E o Fitti-Vê ficou pronto!!!

Grande notícia! É o que nos conta o amigo Mário Estivalét.

"Amigos,

E o Fitti ficou pronto!!!!!!!!!!!


Consegui levar para a Expoclassic 2010 este fim de semana em Novo Hamburgo-RS.
A carroceria foi pintada na quarta-feira, a carenagem traseira na quinta-feira de manhã,
adesivada à tarde, e ainda à tarde, o carro foi levado para o Encontro (a pintura não ficou
muito boa não......, uma mão de tinta, lixamento e polimento, mas vamos lá.......).

Durante a próxima semana vou por fotos da montagem e do carro pronto no
http://formulave.webng.com, em "Carros existentes".

Um grande abraço,

Mário Estivalét"




A pintura não ficou muito boa? Como assim, Mário?! Ficou excelente! Parabéns pelo teu trabalho. E vamos colocar o Fitti para rodar!

Fonte das imagens: arquivo Mário Estivalét.

segunda-feira, 21 de junho de 2010

Fórmula Vee saindo do papel (!!!!)

Texto retirado na íntegra lá do blog do amigo Mestre Joca, que nos traz uma excelente notícia.

"Alguns aqui hão de lembrar: em novembro passado começamos uma discussão aqui no blog sobre a criação de uma categoria barata e de manutenção acessível.
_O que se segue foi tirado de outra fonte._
/-!
# Route `CyclotomicUntwist`: Katz's Theorem 5.1.4 over `ℤ_p` in kernel — the Frobenius `f ↦ f(Xᵖ)` PRESERVES
# functions of the second kind (two-variable substitution congruence `ℓ(U) ≡ ℓ(V) (mod p)`; `G(X,Y)ᵖ ≡ G(Xᵖ,Yᵖ)
# (mod p)`; the coboundary `∂_G(f(Xᵖ))` stays bounded)

Cell `pub/bsd-wall` (D-0145 line `route-BirchSwinnertonDyer-CyclotomicUntwist`), prover seat `bsd-line-cycu-p2`
(gen 6), lane «D5 TYPING» (memo `Cruxes/PSRankOneLowerHalfAtThree/D5-TYPING-v1.md` §2, §4 row "Katz 5.1.3
two-variable"). THEOREMS ONLY (no definition, no named fact, no `sorry`); helper `--supports` K1 =
stmt-BirchSwinnertonDyer-21580 (serves K2 = 21581 equally). BSD is not proved by this file and no crux is.

KATZ'S MODEL (LNM 868, Lemma 5.1.2 / Key Lemma 5.1.3 / Thm 5.1.4, rational form). For a one-dimensional formal group
law `G ∈ ℤ_p⟦X,Y⟧` (read in `ℚ_p⟦X,Y⟧`), a series `f ∈ ℚ_p⟦X⟧` is OF THE SECOND KIND when `n·[Xⁿ]f ∈ ℤ_p` for all
`n` (`df` integral) and its coboundary `∂_G f := f(G(X,Y)) − f(X) − f(Y)` has BOUNDED coefficients; `D(G/ℤ_p)_ℚ` is
the quotient by the series with bounded coefficients, and `[log_G]` is a class (`∂ log = 0`). The Frobenius of the
Dieudonné crystal is induced by the pointed lift `X ↦ Xᵖ` of the relative Frobenius (Katz 5.1.4 with the divided-power
ideal `(p)`): `F[f] := [f(Xᵖ)]`. This file proves, WITHOUT defining anything, that `F` is well defined on these classes:

* §1 (Katz 5.1.3 in two variables) `norm_mvCoeff_subst_sub_subst_le`: if `n·[Xⁿ]ℓ ∈ ℤ_p` and `U ≡ V (mod p)` are
  `p`-integral series in `ℚ_p⟦σ⟧` without constant term, then `ℓ(U) ≡ ℓ(V) (mod p)` coefficientwise — the
  `σ = Fin 2` companion of the tree's one-variable `norm_coeff_subst_sub_subst_le_of_natCast_mul_coeff_le`
  (`ℓ(U) − ℓ(V) = Σₘ ℓₘ(Uᵐ − Vᵐ)` with `mp ∣ Uᵐ − Vᵐ`);
* §2 `norm_mvCoeff_pow_sub_expand_le`: `G(X,Y)ᵖ ≡ G(Xᵖ,Yᵖ) (mod p)` for `p`-integral `G` (Mathlib's
  `MvPowerSeries.map_frobenius_expand` over `𝔽_p`);
* §3 `secondKind_expand`: if `f` is of the second kind for `G` with `‖∂_G f‖ ≤ B` then so is `f(Xᵖ) = expand p f`:
  `n·[Xⁿ]f(Xᵖ) ∈ ℤ_p` and `‖∂_G(f(Xᵖ))‖ ≤ max B p⁻¹` — since `∂_G(f(Xᵖ)) = (f(Gᵖ) − f(G(Xᵖ,Yᵖ))) + (∂_G f)(Xᵖ,Yᵖ)`;
  bounded (exact) series stay bounded (`CyclotomicUntwistSecondKindLogClasses.norm_coeff_expand_le`);
* §4 for a `p`-integral Weierstrass equation: `[log_W(X^{pᵏ})]` is of the second kind for every `k`, with
  `‖∂‖ ≤ p⁻¹` (`secondKind_expand_pow_formalLog`) — the classes `[log₀], [log₀(X³)], [log₀(X⁹)], [log₀(X²⁷)]` used by
  the D5 pin (`…SecondKindLogClassesLift`, `Lines/D5_pin_candidate.lean`) are honest elements of Katz's `D(Ĝ₀/ℤ₃)_ℚ`.
[cite: Katz1981CrystallineDieudonne, §5 (5.1.2–5.1.4)] [cite: Honda1970, §2] [cite: Hazewinkel1978, Ch. I §2.3]
-/

set_option autoImplicit false
-- single-conjunct summit: `Summit.BirchSwinnertonDyer.BirchSwinnertonDyer.…` repeats the name by design
set_option linter.dupNamespace false

noncomputable section

open PowerSeries Literature.RingTheory.FormalGroups Literature.NumberTheory.EllipticCurves

namespace Summit.BirchSwinnertonDyer.BirchSwinnertonDyer.Theorems.SecondKindFrobenius

variable {p : ℕ} [hp : Fact p.Prime] {σ : Type*}

/-! ## §1 Katz's Key Lemma 5.1.3 in several variables: `ℓ(U) ≡ ℓ(V) (mod p)` -/

/-- **Only the coefficients `ℓ_i`, `i ≤ |d|`, enter `[X^d] ℓ(Γ)`** (`Γ(0) = 0`):
`[X^d] ℓ(Γ) = Σ_{i ≤ |d|} ℓ_i·[X^d] Γⁱ`. [folklore] -/
theorem mvCoeff_subst_eq_sum {Γ : MvPowerSeries σ ℚ_[p]} (hΓ : MvPowerSeries.constantCoeff Γ = 0)
    (g : ℚ_[p]⟦X⟧) (d : σ →₀ ℕ) :
    MvPowerSeries.coeff d (g.subst Γ) =
      ∑ i ∈ Finset.range (Finsupp.degree d + 1), coeff i g * MvPowerSeries.coeff d (Γ ^ i) := by
  have hs : HasSubst Γ := HasSubst.of_constantCoeff_zero hΓ
  rw [coeff_subst hs, finsum_eq_sum_of_support_subset _ (s := Finset.range (Finsupp.degree d + 1))]
  · simp only [smul_eq_mul]
  · intro i hi
    rw [Function.mem_support] at hi
    rw [Finset.coe_range, Set.mem_Iio]
    by_contra h
    rw [not_lt] at h
    apply hi
    have hord : MvPowerSeries.coeff d (Γ ^ i) = 0 := by
      refine MvPowerSeries.coeff_of_lt_order ?_
      refine lt_of_lt_of_le ?_ (MvPowerSeries.le_order_pow_of_constantCoeff_eq_zero i hΓ)
      exact_mod_cast Nat.lt_of_lt_of_le (Nat.lt_succ_self _) h
    rw [hord, smul_zero]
Após algumas deliberações, achamos que o caminho seria ressuscitar a Fórmula Ve, baseando-se num chassi simples e mecânica original, procurando aproveitar o máximo possível peças de série.

Daí em diante, muita água rolou. Alguns aderiram de primeira hora, muitos desacreditaram. Da turma inicial nasceu um projeto que infelizmente não conseguimos levar adiante pelos múltiplos compromissos pesssoais dos integrantes do grupo. Mas a ideia continuava ali viva, latente.

E para que não se perdesse toda aquela empolgação inicial, o Roberto Zullino me convidou para continuarmos tocando juntos o projeto, nem que fosse só por diversão. Por uma questão de ética, abrimos mão do projeto inicial pois não nos pertencia. Começava ali nossa romaria em busca de outro projeto.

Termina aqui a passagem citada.